**Exercise brief:**
Copy every line that holds the string "baseChange" from the data below.

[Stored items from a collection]

import Summits.BirchSwinnertonDyer.BirchSwinnertonDyer.Theses.KatoDescentPotSupersingular
import Summits.BirchSwinnertonDyer.BirchSwinnertonDyer.Theorems.KatoDescentPotSupersingularWildJetchevBoundAtPOfStubs
import Summits.BirchSwinnertonDyer.BirchSwinnertonDyer.Theorems.KatoDescentPotSupersingularWildJetchevBoundAtPCoreVertexBridgePrimed
import Summits.BirchSwinnertonDyer.BirchSwinnertonDyer.Theorems.Rank1ResidualJetRingClassFields
import HarnessLib

/-! **ARCHIVE** — skeleton v3 (plan g22, sha 805451dd0dcc) ARCHIVED by plan g23 at the v4 adoption; namespace renamed `.BirthV3`; not registered, history only. -/

/-!
**ADOPTED as skeleton v3 by planner bsd-potss-plan g22 (2026-08-27T11:0xZ)** — k9-c4 g8's candidate v2.1 byte-identical below this note. Supersedes the registered v2 (sha f44935873f05 @ 6bdfe1cb47dc, archived `Lines/v2_S2p_g8.lean`, ns `.BirthV2`): v2's XL stub `stub_divisibilityAtP` (S2p) is now PROVED inside the skeleton (`S2pDivisibilityAtP_of`, via p522249/p520230) from 20165 v5's registered stubs `stub_prop52IrredP` / `stub_coreVertexExistenceIrredP` / `stub_prop44Irred` (byte-identical Sig bodies — ONE proof closes the stub on both items) + the one 19941-specific statement `stub_thm52KernelGapsAtP` (hardest; = 20165's `stub_thm52KernelGapsAddv` with the carrier at p). Seven stubs (= stubs_max; five shared with 20165, one held alias, one idle supplement). The crux is NOT restated this generation (binder `NumberField.discr K ≠ -4` queued for the next serialised K9 edit — TARGET R183; then `stub_gaussianSupplement` drops).

# BC3 SKELETON v2.1 (CANDIDATE, prover-written for the planner; v2 + 20165 v4/v5 alignment: Čebotarev stub dropped, readings PRIMED) — crux `WildJetchevBoundAtP` (item
# stmt-BirchSwinnertonDyer-19941; route K9 = `Theses/KatoDescentPotSupersingular.lean`, rank 6); seat `bsd-potss-k9-c4` g8,
# 2026-08-27; supersedes v1 (`Lines/birth.lean` fa288a46e054: S1′ `stub_structure_depth_indexForm_d3` / S2′
# `stub_derivedPoint_divisible_at_additive_p`) IF the planner adopts it (only the planner's unit may `crux write`)

WHY v2. Three kernel files of k9-c4 g8 (all ACCEPTED, route-free except the first which imports the K9 route for the
by-name §3): p518161 `…WildJetchevBoundAtPOfStubs` (the crux BY NAME from S1 + S2p + `PublishedInputsHeegner` + the
displayed `d_K = −4` supplement), p518685 `…WildJetchevBoundAtPSkeletonRekey` (v1's S1′/S2′ at `d_K ≠ −4` ⟸ S1 / S2p),
p520230 `…WildJetchevBoundAtPCoreVertexBridge` (S2p ⟸ prop52Irred + coreVertexExistenceIrred + hRCF + H63Ip; H63Ip ⟸
cor32Irred + prop44Irred + KernelGapsAtP, via k8t-c4's carrier-abstract assembly p508713 at `t := ord_p c_p`). So the
crux REDUCES to the shared crux 20165's registered stubs (skeleton v3: `stub_structureIrred`, `stub_prop52Irred`,
`stub_coreVertexExistenceIrred`, `stub_cor32Irred`, `stub_prop44Irred` — VERBATIM, same `Sig` bodies; a proof of any
of them for 20165 is a proof here) + ONE new statement `stub_thm52KernelGapsAtP` (20165's `stub_thm52KernelGapsAddv`
with the carrier moved to `p`) + the held `PublishedInputsHeegner` + the idle Gaussian-field supplement
`stub_gaussianSupplement` (the crux body at `d_K = −4`; DROP IT by adding the binder `NumberField.discr K ≠ -4` to the
crux — its one consumer, the J08 road, applies `hJp` at a BFH field with `d_K < −4`; then this skeleton has exactly
20165's seven stub slots). READING behind the cut (FINDING-19941 memo): the `q = p` carrier is bsd-jet's road K4
`JET.JetchevDivisibilityCarrierAdd` read with `E[p]` irreducible; Jetchev's Lemma 4.3 at `v ∣ p` is replaced by
x11b3's connected-Kummer layer theorem mod [GZ III (3.1)], the Thm 6.3 local quotient is `Φ_v(𝔽_p)/p^m`; §§5–6 are
carrier-blind — so 19941 is NOT beyond Jetchev's method, it is the B-row instance of the same reading as 20165.
v2.1: `stub_cor32Irred` DROPPED (k8t-c4 g9: h32I false as displayed, its row form a THEOREM p516209; Čebotarev-free assembly p519470) and `stub_prop52Irred`/`stub_coreVertexExistenceIrred` ↦ the PRIMED `…P` forms of 20165 v5 (plan g22 `…v5_primedSigs.lean`, bridge re-issue p521540, K9 twin p522249). `WildJetchevBoundAtP_of` is a REAL proof; `lean check`: sorries ONLY in `stub_*` (7 = stubs_max; 6 after the `d_K ≠ −4` restatement).
HONEST FRAMING: conditional throughout; nothing booked; the crux, its stubs and BSD are as open as before.

References: [cite: Jetchev2008, Conj. 1.3, Thm. 1.4, Cor. 1.5, Lemma 4.3, Def. 4.8, Prop. 4.9, Thm. 5.1, Thm. 5.2 (p. 821), Prop. 5.3, Rem. 6.2]
[cite: MatarNekovar2019, Thm. 0.7, §0.11] [cite: McCallumLMS1991, §3 Cor. 3.2, §4 Prop. 4.4, §5 Prop. 5.2, Lemma 5.1, Cor. 5.6]
[cite: GrossLMS1991, §3, Prop. 5.3, Prop. 6.2 (1)] [cite: GrossZagier1986, III (3.1)] [cite: MilneADT2006, I Prop. 3.8]
-/

set_option linter.dupNamespace false
set_option autoImplicit false

noncomputable section

open scoped Classical NumberField

open WeierstrassCurve IsDedekindDomain NumberField Literature.NumberTheory.EllipticCurves
  Literature.NumberTheory.EllipticCurves.ModularForms Literature.NumberTheory.EllipticCurves.Jetchev2008
  Literature.NumberTheory.EllipticCurves.Rank1Residual
  Literature.NumberTheory.GaloisRepresentations
  Literature.NumberTheory.GaloisRepresentations.DiscreteGaloisModule
  Summit.BirchSwinnertonDyer.Rank1Residual Summit.BirchSwinnertonDyer.Rank1Residual.X11b
  Summit.BirchSwinnertonDyer.Rank1Residual.JET
  Summit.BirchSwinnertonDyer.BirchSwinnertonDyer.Theorems

namespace Summit.BirchSwinnertonDyer.BirchSwinnertonDyer.Cruxes.WildJetchevBoundAtP.BirthV3

/-- Statement of `stub_structureIrred` (S1): Kolyvagin's structure theorem, UPPER half, under IRREDUCIBILITY of
`E[p]`, with NO reduction-type binder at `p` (McCallum currency): `ord_p #Ш(E/K)[p^∞] + 2t ≤ 2M₀`
(`p^{M₀} ∥ y_K` in `E(K)`) when every derived Heegner point is `p^s`-divisible at every depth `s ≤ t`.
= `Cha2005.rmk25_padicValNat_card_sha_primary_add_le_of_globalDivisibility` minus `p ∤ d_K`, `p² ∤ N`
(Matar–Nekovář 2019 Thm. 0.7 + §0.11; McCallum 1991 Cor. 5.6). -/
abbrev Sig.stub_structureIrred : Prop :=
  ∀ (W : WeierstrassCurve ℚ) [W.IsElliptic] [W.IsGloballyMinimal] [NeZero (W.conductorNorm ℤ)],
    ¬ W.HasCM →
    ∀ (K : Type) [Field K] [NumberField K], IsImaginaryQuadratic K →
    NumberField.discr K ≠ -3 → NumberField.discr K ≠ -4 →
    SatisfiesHeegnerHypothesis (W.conductorNorm ℤ) K →
    ∀ (p : ℕ) [Fact p.Prime], p ≠ 2 → W.HasIrreducibleModPGaloisRep p →
    ∀ (Dt : ModularParametrizationData W (W.conductorNorm ℤ)) (β : ℤ) (ι : K →+* ℂ)
      (d₁ : KolyvaginHeegnerData Dt β ι 1) (P : (W.baseChange K).toAffine.Point),
      d₁.toGeomPoints d₁.derivedPoint = toGeomPoints (W.baseChange K) P →
      ¬ IsOfFinAddOrder P →
    ∀ (M₀ : ℕ),
      (∃ Q : (W.baseChange K).toAffine.Point, ((p ^ M₀ : ℕ) : ℤ) • Q = P) →
      (¬ ∃ Q : (W.baseChange K).toAffine.Point, ((p ^ (M₀ + 1) : ℕ) : ℤ) • Q = P) →
    ∀ (t : ℕ),
      (∀ (s : ℕ), s ≤ t → ∀ (n : ℕ) (d : KolyvaginHeegnerData Dt β ι n), Squarefree n →
        (∀ ℓ ∈ n.primeFactors, Zhang2014.IsKolyvaginPrime (W.conductorNorm ℤ) W K p ℓ ∧
          s ≤ Zhang2014.kolyvaginIndex W p ℓ) →
        ∃ Q : (W.baseChange (ringClassField K ι n)).toAffine.Point,
          ((p ^ s : ℕ) : ℤ) • Q = d.derivedPoint) →
    padicValNat p (Nat.card (AddCommGroup.primaryComponent (W.baseChange K).sha p)) + 2 * t ≤ 2 * M₀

**Task response:**
      (d₁ : KolyvaginHeegnerData Dt β ι 1) (P : (W.baseChange K).toAffine.Point),
      d₁.toGeomPoints d₁.derivedPoint = toGeomPoints (W.baseChange K) P →
      (∃ Q : (W.baseChange K).toAffine.Point, ((p ^ M₀ : ℕ) : ℤ) • Q = P) →
      (¬ ∃ Q : (W.baseChange K).toAffine.Point, ((p ^ (M₀ + 1) : ℕ) : ℤ) • Q = P) →
        ∃ Q : (W.baseChange (ringClassField K ι n)).toAffine.Point,
    padicValNat p (Nat.card (AddCommGroup.primaryComponent (W.baseChange K).sha p)) + 2 * t ≤ 2 * M₀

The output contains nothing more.